▸ **Excerpts from a dataset**
import Literature.NumberTheory.LFunctions.FeketePolyaKernelCertificatesWeightedWrappers
import HarnessLib

/-!
# No real zero for real primitive characters of conductor `14488 ≤ q ≤ 14571`: REWEIGHTED Fekete–Pólya rows, in the kernel

Topic `Literature/NumberTheory/LFunctions`; namespace `Literature.NumberTheory.LFunctions`. THEOREMS only (no
definition, no named fact, no `sorry`; standard axioms): one PUBLIC theorem **`noRealZero{Odd,Even}_fp_<q>`** per
fundamental discriminant `D`, `|D| = q ∈ [14488, 14571]`, with NO plain Fekete–Pólya witness in the scanned range but a REWEIGHTED one — the coefficients of `L(s, χ)·G(s)`, `G(s) = ∏(1 + ε_p p^(-s))` (`ε_p = ∓χ(p)`: remove / double the multiples of `p`; `ε_p = ±1` at `p ∣ q`), have non-negative iterated sums of some order over one period (`FeketePolyaReweighted.lean`, `FeketePolyaKernelCertificatesWeighted{,Wrappers}.lean`) — for every primitive
quadratic `χ` mod `q` of the parity of `D` and every `σ ∈ (0, 1)`, `L(σ, χ) ≠ 0` (statement shape of the
`interval_cases` bullets of the `NoRealZero{Odd,Even}…` range files, so a range assembly cites them by name).
Cell `parity-realchar`, kernel floor of the wide column (TARGET §2 row 19), Fekete–Pólya lane (seat prover-2).

Method (engine v4, reweighted): `FeketePolyaKernelCertificatesWeighted{,Wrappers}.lean` — the iterated partial sums of
order `K` of the reweighted value stream are non-negative over one period `N`, decided in the kernel BLOCKWISE on packed
base-`2^b` digits (`blockCertD b e K N D₀ (rwTabs kind b ps N (twOf fs))`: weight tables = sums of dilated sign tables of the character from the
quadratic-residue bitsets of the prime factors of the conductor — the factor list is part of each certificate,
primality by `norm_num` — prefix sums by one big-integer multiplication per order and block, sign test by one
AND), hence `G(σ)·ℜL(σ, χ) > 0` (the Laplace-integral form of MV (5.23) with the substitution `t ↦ dt`, `FeketePolyaReweighted`) and
`L(σ, χ) ≠ 0`.  Witnesses `(G, K)` from the reweighted scan of this seat (`HOME/parity-realchar-prover-2/tools-v4/fpscan4.c`, primes `≤ 17`,
periods `≤ 2·10⁶`; no kit); the digit width `b` is two bits above the size of
the running-sum bound recorded by the scan.  1 characters in this file (est. 14 kernel-s).
Only the rows RESCUED by the reweighted scan (and not already covered by a plain witness) appear here; the rest stays with the
truncation certificates of the companion lane.

## References

* H. L. Montgomery, R. C. Vaughan, *Multiplicative Number Theory I*, CUP 2007, §9.3 Thm 9.13, §11.2.1
  Exercises 7–8. [MontgomeryVaughan2007]
* M. Fekete, G. Pólya, *Über ein Problem von Laguerre*, Rend. Circ. Mat. Palermo 34 (1912) 89–120. [FeketePolya1912]
-/

namespace Literature.NumberTheory.LFunctions

open FeketePolyaKernel

set_option maxHeartbeats 400000 in
/-- `D = -14488`: the odd character `χ₈·(·/1811)` of conductor `14488` (`1811`: prime) — NO plain Fekete–Pólya witness in the scanned range; REWEIGHTED witness: the coefficients of `L(s, χ)·(1 + 2^{-s}) (1 + 3^{-s}) (1 + 5^{-s})` have non-negative iterated sums of order `6` over the period `434640` (block certificate, digits of `97` bits, splitting depth `11`); est. `14.4` kernel-s. [cite: MontgomeryVaughan2007, §11.2.1 Exercises 7 (g), 8] -/
theorem noRealZeroOdd_fp_14488 :
    ∀ χ : DirichletCharacter ℂ 14488, χ.IsQuadratic → χ.IsPrimitive → χ.Odd →
      ∀ σ : ℝ, 0 < σ → σ < 1 → χ.LFunction σ ≠ 0 :=
  good_odd_of_eight_rw [1811] (by norm_num) (by decide) (by decide) [(2, 1), (3, 1), (5, 1)] 434640 6 97 11 (by decide) (by decide) (by decide) (by decide) (by decide) (by decide)
    (Or.inl (by decide +kernel)) (Or.inr (by decide +kernel))

end Literature.NumberTheory.LFunctions
import Summits.BirchSwinnertonDyer.BirchSwinnertonDyer.Theorems.SchneiderFreeAdditiveX3PoitouTateUnramifiedOrthogonalAllLevels
import HarnessLib

/-!
# Poitou–Tate toolkit: Milne I Thm. 4.10(b) `Ker γ¹ ⊆ Im β¹` at a set of places `S` FOLLOWS from the
# same statement at any larger finite set `S' ⊇ S` — it suffices to prove `hE` for all sufficiently
# large `S`

Cell `bsd-schneider-ideate`, seat `bsd-schneider-door-c6` (prover, generation 7).  PARTITION: board row
B6 ∩ X3 ∩ sst-twist, `r = 1` — CONTROL corner (crux `AnticycControlAdditiveK`, stmt-BirchSwinnertonDyer-19295;
stubs `stub_baseCountTors` / `stub_ptSurj` hinge on the hypothesis `hE` = Milne *ADT* I Thm. 4.10(b) for
`LocalInvariants.canonical K (p^k)`, ALL finite `M`, ALL admissible `S`).  THEOREMS ONLY.  HONEST FRAMING:
no new case of Poitou–Tate and no case of BSD; a reduction in the `S`-variable: any proof of `hE(M, ·)`
for a cofinal family of finite sets of places (e.g. all `S' ⊇ S₀(K, M)`, `S₀` killing the `p`-part of the
class group, or containing a chosen auxiliary set) gives `hE(M, S)` for every admissible `S`.

* **`middleExact_of_middleExact_superset`** — for a family `inv` with `IsPerfect`, `InjectiveAtRealPlaces`,
  `UnramifiedOrthogonal`; `M` finite `n`-torsion; `S ⊆ S'` finite, `S ⊇ {v ∣ ∞}`, `v ∉ S ⇒ v ∤ n ∧ M`
  unramified at `v`: `hE(M, S') → hE(M, S)`.  Mechanism: Howard's Thm. 2.1.11 (i) at `S'` for the pair
  of Selmer structures `𝓕 ≤ 𝓖`, `𝓖 =` (everything on `S`, unramified off `S`), `𝓕 =` (zero on `S`,
  unramified off `S`) — both unramified outside `S' ⊇ S`, `H¹_𝓖 = H¹_S(K, M)`, `H¹_{𝓕^*} = H¹_S(K, M^D)`
  (Milne I Thm. 2.6) — which the tree derives from `hE(M, S')`
  (`exists_selmer_sub_mem_of_middleExact`, p483462): the family `t̃ = (t on S, 0 on S' ∖ S)` lies in
  `⊕ 𝓖_v` and is orthogonal to `H¹_{𝓕^*}`, so `t̃ ≡ loc x (mod ⊕ 𝓕_v)` for some `x ∈ H¹_𝓖 = H¹_S(K, M)`,
  i.e. `loc_v x = t_v` on `S`.
* **`middleExact_canonical_of_superset`** — the same for THE invariant maps `LocalInvariants.canonical K n`
  (`canonical_isPerfect`, `canonical_injectiveAtRealPlaces`, `unramifiedOrthogonal_of_isPerfect_allLevels`).

References: [MilneADT2006] I Thm. 2.6, Lemma 4.8, Thm. 4.10 (b); [Howard2004HeegnerKolyvagin] Thm. 2.1.11;
[Rubin2000] Thm. 1.7.3 (passage to a larger `Σ`).
-/

noncomputable section

open Function NumberField IsDedekindDomain
open scoped NumberField

universe u

set_option linter.dupNamespace false
set_option autoImplicit false

namespace Summit.BirchSwinnertonDyer.BirchSwinnertonDyer.Theorems.SchneiderFreeAdditiveX3.PoitouTateReduction

open Field
open Literature.NumberTheory.GaloisRepresentations Literature.NumberTheory.GaloisCohomology
open Literature.NumberTheory.GaloisRepresentations.DiscreteGaloisModule (mu TateDual tateDual
  localTatePairingZMod unramifiedSubgroup SelmerStructure)

section Superset

variable {K : Type u} [Field K] [NumberField K] {n : ℕ} [NeZero n]
variable {M : Type u} [AddCommGroup M] [TopologicalSpace M] [DiscreteTopology M] [Finite M]

/-- **Milne I Thm. 4.10(b) `Ker γ¹ ⊆ Im β¹` for `(M, S)` from the same statement for `(M, S')`,
`S ⊆ S'`.**  For a family `inv` of local invariant maps which is perfect at the finite places, injective
at the real places and satisfies Milne I Thm. 2.6 (`UnramifiedOrthogonal`), a finite `n`-torsion `M`, and
finite sets of places `S ⊆ S'` with `S ⊇ {v ∣ ∞}` and `v ∉ S ⇒ v ∤ n ∧ M unramified at v`: if every family
of local classes on `S'` orthogonal to `loc(H¹_{S'}(K, M^D))` is `loc` of a class of `H¹_{S'}(K, M)`
(hypothesis `hE'`), then every family `t` on `S` orthogonal to `loc(H¹_S(K, M^D))` is `loc` of a class of
`H¹_S(K, M)`.  Proof: Howard Thm. 2.1.11 (i) at `S'` (`exists_selmer_sub_mem_of_middleExact`, from
`hE'`) for `𝓕 ≤ 𝓖` with `𝓖 = (H¹(K_v, M))_{v∈S} ∪ (H¹_ur)_{v∉S}`, `𝓕 = (0)_{v∈S} ∪ (H¹_ur)_{v∉S}`,
applied to `t̃ = (t_v)_{v∈S} ∪ (0)_{v∈S'∖S} ∈ ⊕ 𝓖_v`: `H¹_{𝓕^*}(K, M^D) = H¹_S(K, M^D)` (Milne I 2.6 off
`S`), so `t̃ ⊥ H¹_{𝓕^*}`; the resulting `x ∈ H¹_𝓖(K, M) = H¹_S(K, M)` has `loc_v x - t_v ∈ 𝓕_v = 0` on `S`.
[cite: MilneADT2006, Ch. I, Thm. 4.10(b) and Thm. 2.6] [cite: Howard2004HeegnerKolyvagin, Thm. 2.1.11 (arXiv:1202.6340 p. 6)] -/
theorem middleExact_of_middleExact_superset (inv : LocalInvariants K n) (hperf : inv.IsPerfect)
    (hreal : inv.InjectiveAtRealPlaces) (hUO : inv.UnramifiedOrthogonal) (ρ : DiscreteGaloisModule K M)
    (hM : ∀ m : M, n • m = 0) {S S' : Finset (Place K)} (hSS' : S ⊆ S')
    (hinf : ∀ w : InfinitePlace K, (Sum.inl w : Place K) ∈ S)
    (hS : ∀ v : HeightOneSpectrum (𝓞 K), (Sum.inr v : Place K) ∉ S →
      ((n : ℕ) : 𝓞 K) ∉ v.asIdeal ∧ GaloisRep.IsUnramifiedAt v ρ)
    (hE' : ∀ t : Π v : Place K, galoisCohomology (ρ.toLocal v) 1,
      (∀ y : galoisCohomology (ρ.tateDual n) 1,
        (∀ v : HeightOneSpectrum (𝓞 K), (Sum.inr v : Place K) ∉ S' →
          galoisCohomology.localization (ρ.tateDual n) (Sum.inr v) 1 y ∈
            unramifiedSubgroup (GaloisRep.toLocal v (ρ.tateDual n)) 1) →
        ∑ v ∈ S', localTatePairingZMod ρ n v (inv v) (t v)
          (galoisCohomology.localization (ρ.tateDual n) v 1 y) = 0) →
      ∃ x : galoisCohomology ρ 1,
        (∀ v : HeightOneSpectrum (𝓞 K), (Sum.inr v : Place K) ∉ S' →
          galoisCohomology.localization ρ (Sum.inr v) 1 x ∈ unramifiedSubgroup (GaloisRep.toLocal v ρ) 1) ∧
        ∀ v ∈ S', galoisCohomology.localization ρ v 1 x = t v)
    (t : Π v : Place K, galoisCohomology (ρ.toLocal v) 1)
    (horth : ∀ y : galoisCohomology (ρ.tateDual n) 1,
      (∀ v : HeightOneSpectrum (𝓞 K), (Sum.inr v : Place K) ∉ S →
        galoisCohomology.localization (ρ.tateDual n) (Sum.inr v) 1 y ∈
          unramifiedSubgroup (GaloisRep.toLocal v (ρ.tateDual n)) 1) →
      ∑ v ∈ S, localTatePairingZMod ρ n v (inv v) (t v)
        (galoisCohomology.localization (ρ.tateDual n) v 1 y) = 0) :
    ∃ x : galoisCohomology ρ 1,
      (∀ v : HeightOneSpectrum (𝓞 K), (Sum.inr v : Place K) ∉ S →
        galoisCohomology.localization ρ (Sum.inr v) 1 x ∈ unramifiedSubgroup (GaloisRep.toLocal v ρ) 1) ∧
      ∀ v ∈ S, galoisCohomology.localization ρ v 1 x = t v := by
  classical
  -- the two Selmer structures
  let 𝓖 : SelmerStructure ρ := fun v =>
    match v with
    | Sum.inl _ => ⊤
    | Sum.inr v' => if (Sum.inr v' : Place K) ∈ S then ⊤ else unramifiedSubgroup (GaloisRep.toLocal v' ρ) 1
  let 𝓕 : SelmerStructure ρ := fun v => if v ∈ S then ⊥ else 𝓖 v
  have h𝓖inr : ∀ v' : HeightOneSpectrum (𝓞 K), (Sum.inr v' : Place K) ∉ S →
      𝓖 (Sum.inr v') = unramifiedSubgroup (GaloisRep.toLocal v' ρ) 1 := fun v' hv' => by
    change (if (Sum.inr v' : Place K) ∈ S then ⊤ else unramifiedSubgroup (GaloisRep.toLocal v' ρ) 1) = _
    rw [if_neg hv']
  have h𝓖S : ∀ v : Place K, v ∈ S → 𝓖 v = ⊤ := fun v hv => by
    rcases v with w | v'
    · rfl
    · change (if (Sum.inr v' : Place K) ∈ S then ⊤ else unramifiedSubgroup (GaloisRep.toLocal v' ρ) 1) = _
      rw [if_pos hv]
      rfl
  have h𝓕S : ∀ v : Place K, v ∈ S → 𝓕 v = ⊥ := fun v hv => by
    change (if v ∈ S then ⊥ else 𝓖 v) = _
    rw [if_pos hv]
  have h𝓕nS : ∀ v : Place K, v ∉ S → 𝓕 v = 𝓖 v := fun v hv => by
    change (if v ∈ S then ⊥ else 𝓖 v) = _
    rw [if_neg hv]
  have hle : 𝓕 ≤ 𝓖 := fun v => by
    by_cases hv : v ∈ S
    · rw [h𝓕S v hv]; exact bot_le
    · rw [h𝓕nS v hv]
  have h𝓖S_ur : 𝓖.IsUnramifiedOutside S := ⟨hinf, h𝓖inr⟩
  have h𝓕S_ur : 𝓕.IsUnramifiedOutside S :=
    ⟨hinf, fun v hv => by rw [h𝓕nS _ hv]; exact h𝓖inr v hv⟩
  have hS' : ∀ v : HeightOneSpectrum (𝓞 K), (Sum.inr v : Place K) ∉ S' →
      ((n : ℕ) : 𝓞 K) ∉ v.asIdeal ∧ GaloisRep.IsUnramifiedAt v ρ := fun v hv => hS v fun h => hv (hSS' h)
  have hinf' : ∀ w : InfinitePlace K, (Sum.inl w : Place K) ∈ S' := fun w => hSS' (hinf w)
  have h𝓖S'_ur : 𝓖.IsUnramifiedOutside S' := ⟨hinf', fun v hv => h𝓖inr v fun h => hv (hSS' h)⟩
  have h𝓕S'_ur : 𝓕.IsUnramifiedOutside S' := ⟨hinf', fun v hv => h𝓕S_ur.2 v fun h => hv (hSS' h)⟩
  -- `H¹_{𝓕^*}(K, M^D) = H¹_S(K, M^D)` (Milne I 2.6 off `S`)
  have hdual := hUO.isUnramifiedOutside_dualSelmerStructure ρ hM hS h𝓕S_ur
  -- the extended family
  let t' : Π v : Place K, galoisCohomology (ρ.toLocal v) 1 := fun v => if v ∈ S then t v else 0
  have ht'S : ∀ v ∈ S, t' v = t v := fun v hv => by
    change (if v ∈ S then t v else 0) = t v
    rw [if_pos hv]
  have ht'nS : ∀ v ∉ S, t' v = 0 := fun v hv => by
    change (if v ∈ S then t v else 0) = 0
    rw [if_neg hv]
  have ht' : ∀ v ∈ S', t' v ∈ 𝓖 v := fun v _ => by
    by_cases hv : v ∈ S
    · rw [h𝓖S v hv]; exact AddSubgroup.mem_top _
    · rw [ht'nS v hv]; exact zero_mem _
  have horth' : ∀ y ∈ (inv.dualSelmerStructure ρ 𝓕).selmerGroup,
      ∑ v ∈ S', localTatePairingZMod ρ n v (inv v) (t' v)
        (galoisCohomology.localization (ρ.tateDual n) v 1 y) = 0 := by
    intro y hy
    rw [SelmerStructure.mem_selmerGroup_iff] at hy
    have hyS : ∀ v : HeightOneSpectrum (𝓞 K), (Sum.inr v : Place K) ∉ S →
        galoisCohomology.localization (ρ.tateDual n) (Sum.inr v) 1 y ∈
          unramifiedSubgroup (GaloisRep.toLocal v (ρ.tateDual n)) 1 := fun v hv => by
      rw [← hdual.2 v hv]
      exact hy (Sum.inr v)
    rw [← Finset.sum_subset hSS' (fun v _ hv => by rw [ht'nS v hv, map_zero, AddMonoidHom.zero_apply])]
    refine Eq.trans (Finset.sum_congr rfl fun v hv => by rw [ht'S v hv]) (horth y hyS)
  obtain ⟨x, hx, hxt⟩ := exists_selmer_sub_mem_of_middleExact inv hperf hreal hUO ρ hM hS' hE' hle
    h𝓕S'_ur h𝓖S'_ur t' ht' horth'
  rw [SelmerStructure.mem_selmerGroup_iff] at hx
  refine ⟨x, fun v hv => ?_, fun v hv => ?_⟩
  · have h1 := hx (Sum.inr v)
    rwa [h𝓖inr v hv] at h1
  · have h1 := hxt v (hSS' hv)
    rw [h𝓕S v hv, AddSubgroup.mem_bot, sub_eq_zero, ht'S v hv] at h1
    exact h1

end Superset

/-! ## THE invariant maps -/

section Canonical

variable {K : Type} [Field K] [NumberField K] {n : ℕ} [NeZero n]
variable {M : Type} [AddCommGroup M] [TopologicalSpace M] [DiscreteTopology M] [Finite M]

/-- **For THE invariant maps `LocalInvariants.canonical K n`: Milne I Thm. 4.10(b) for `(M, S')` implies
it for `(M, S)` whenever `S ⊆ S'`** (`S ⊇ {v ∣ ∞}`, `v ∉ S ⇒ v ∤ n ∧ M` unramified at `v`).  Hence the
hypothesis `hE` of `exists_localInvariants_duality_of_middleExact_canonical` /
`poitouTate_selmerStructure_duality_of_middleExact_canonical_primePow` need only be proved for all
SUFFICIENTLY LARGE admissible `S` (any cofinal family). [cite: MilneADT2006, Ch. I, Thm. 4.10(b) and Thm. 2.6]
[cite: Howard2004HeegnerKolyvagin, Thm. 2.1.11 (arXiv:1202.6340 p. 6)] -/
theorem middleExact_canonical_of_superset (ρ : DiscreteGaloisModule K M) (hM : ∀ m : M, n • m = 0)
    {S S' : Finset (Place K)} (hSS' : S ⊆ S') (hinf : ∀ w : InfinitePlace K, (Sum.inl w : Place K) ∈ S)
    (hS : ∀ v : HeightOneSpectrum (𝓞 K), (Sum.inr v : Place K) ∉ S →
      ((n : ℕ) : 𝓞 K) ∉ v.asIdeal ∧ GaloisRep.IsUnramifiedAt v ρ)
    (hE' : ∀ t : Π v : Place K, galoisCohomology (ρ.toLocal v) 1,
      (∀ y : galoisCohomology (ρ.tateDual n) 1,
        (∀ v : HeightOneSpectrum (𝓞 K), (Sum.inr v : Place K) ∉ S' →
          galoisCohomology.localization (ρ.tateDual n) (Sum.inr v) 1 y ∈
            unramifiedSubgroup (GaloisRep.toLocal v (ρ.tateDual n)) 1) →
        ∑ v ∈ S', localTatePairingZMod ρ n v (LocalInvariants.canonical K n v) (t v)
          (galoisCohomology.localization (ρ.tateDual n) v 1 y) = 0) →
      ∃ x : galoisCohomology ρ 1,
        (∀ v : HeightOneSpectrum (𝓞 K), (Sum.inr v : Place K) ∉ S' →
          galoisCohomology.localization ρ (Sum.inr v) 1 x ∈ unramifiedSubgroup (GaloisRep.toLocal v ρ) 1) ∧
        ∀ v ∈ S', galoisCohomology.localization ρ v 1 x = t v)
    (t : Π v : Place K, galoisCohomology (ρ.toLocal v) 1)
    (horth : ∀ y : galoisCohomology (ρ.tateDual n) 1,
      (∀ v : HeightOneSpectrum (𝓞 K), (Sum.inr v : Place K) ∉ S →
        galoisCohomology.localization (ρ.tateDual n) (Sum.inr v) 1 y ∈
          unramifiedSubgroup (GaloisRep.toLocal v (ρ.tateDual n)) 1) →
      ∑ v ∈ S, localTatePairingZMod ρ n v (LocalInvariants.canonical K n v) (t v)
        (galoisCohomology.localization (ρ.tateDual n) v 1 y) = 0) :
    ∃ x : galoisCohomology ρ 1,
      (∀ v : HeightOneSpectrum (𝓞 K), (Sum.inr v : Place K) ∉ S →
        galoisCohomology.localization ρ (Sum.inr v) 1 x ∈ unramifiedSubgroup (GaloisRep.toLocal v ρ) 1) ∧
      ∀ v ∈ S, galoisCohomology.localization ρ v 1 x = t v :=
  middleExact_of_middleExact_superset _ LocalInvariants.canonical_isPerfect
    LocalInvariants.canonical_injectiveAtRealPlaces
    (unramifiedOrthogonal_of_isPerfect_allLevels _ LocalInvariants.canonical_isPerfect) ρ hM hSS' hinf hS
    hE' t horth

end Canonical

end Summit.BirchSwinnertonDyer.BirchSwinnertonDyer.Theorems.SchneiderFreeAdditiveX3.PoitouTateReduction

end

▸ **What the task requires**
A verbatim transcription is needed of the lines above, starting at the line with "truncation certificates of" and ending at the line with "# Poitou–Tate toolkit: Milne", both included, and of nothing else.

▸ **Exercise result**
truncation certificates of the companion lane.

## References

* H. L. Montgomery, R. C. Vaughan, *Multiplicative Number Theory I*, CUP 2007, §9.3 Thm 9.13, §11.2.1
  Exercises 7–8. [MontgomeryVaughan2007]
* M. Fekete, G. Pólya, *Über ein Problem von Laguerre*, Rend. Circ. Mat. Palermo 34 (1912) 89–120. [FeketePolya1912]
-/

namespace Literature.NumberTheory.LFunctions

open FeketePolyaKernel

set_option maxHeartbeats 400000 in
/-- `D = -14488`: the odd character `χ₈·(·/1811)` of conductor `14488` (`1811`: prime) — NO plain Fekete–Pólya witness in the scanned range; REWEIGHTED witness: the coefficients of `L(s, χ)·(1 + 2^{-s}) (1 + 3^{-s}) (1 + 5^{-s})` have non-negative iterated sums of order `6` over the period `434640` (block certificate, digits of `97` bits, splitting depth `11`); est. `14.4` kernel-s. [cite: MontgomeryVaughan2007, §11.2.1 Exercises 7 (g), 8] -/
theorem noRealZeroOdd_fp_14488 :
    ∀ χ : DirichletCharacter ℂ 14488, χ.IsQuadratic → χ.IsPrimitive → χ.Odd →
      ∀ σ : ℝ, 0 < σ → σ < 1 → χ.LFunction σ ≠ 0 :=
  good_odd_of_eight_rw [1811] (by norm_num) (by decide) (by decide) [(2, 1), (3, 1), (5, 1)] 434640 6 97 11 (by decide) (by decide) (by decide) (by decide) (by decide) (by decide)
    (Or.inl (by decide +kernel)) (Or.inr (by decide +kernel))

end Literature.NumberTheory.LFunctions
import Summits.BirchSwinnertonDyer.BirchSwinnertonDyer.Theorems.SchneiderFreeAdditiveX3PoitouTateUnramifiedOrthogonalAllLevels
import HarnessLib

/-!
# Poitou–Tate toolkit: Milne I Thm. 4.10(b) `Ker γ¹ ⊆ Im β¹` at a set of places `S` FOLLOWS from the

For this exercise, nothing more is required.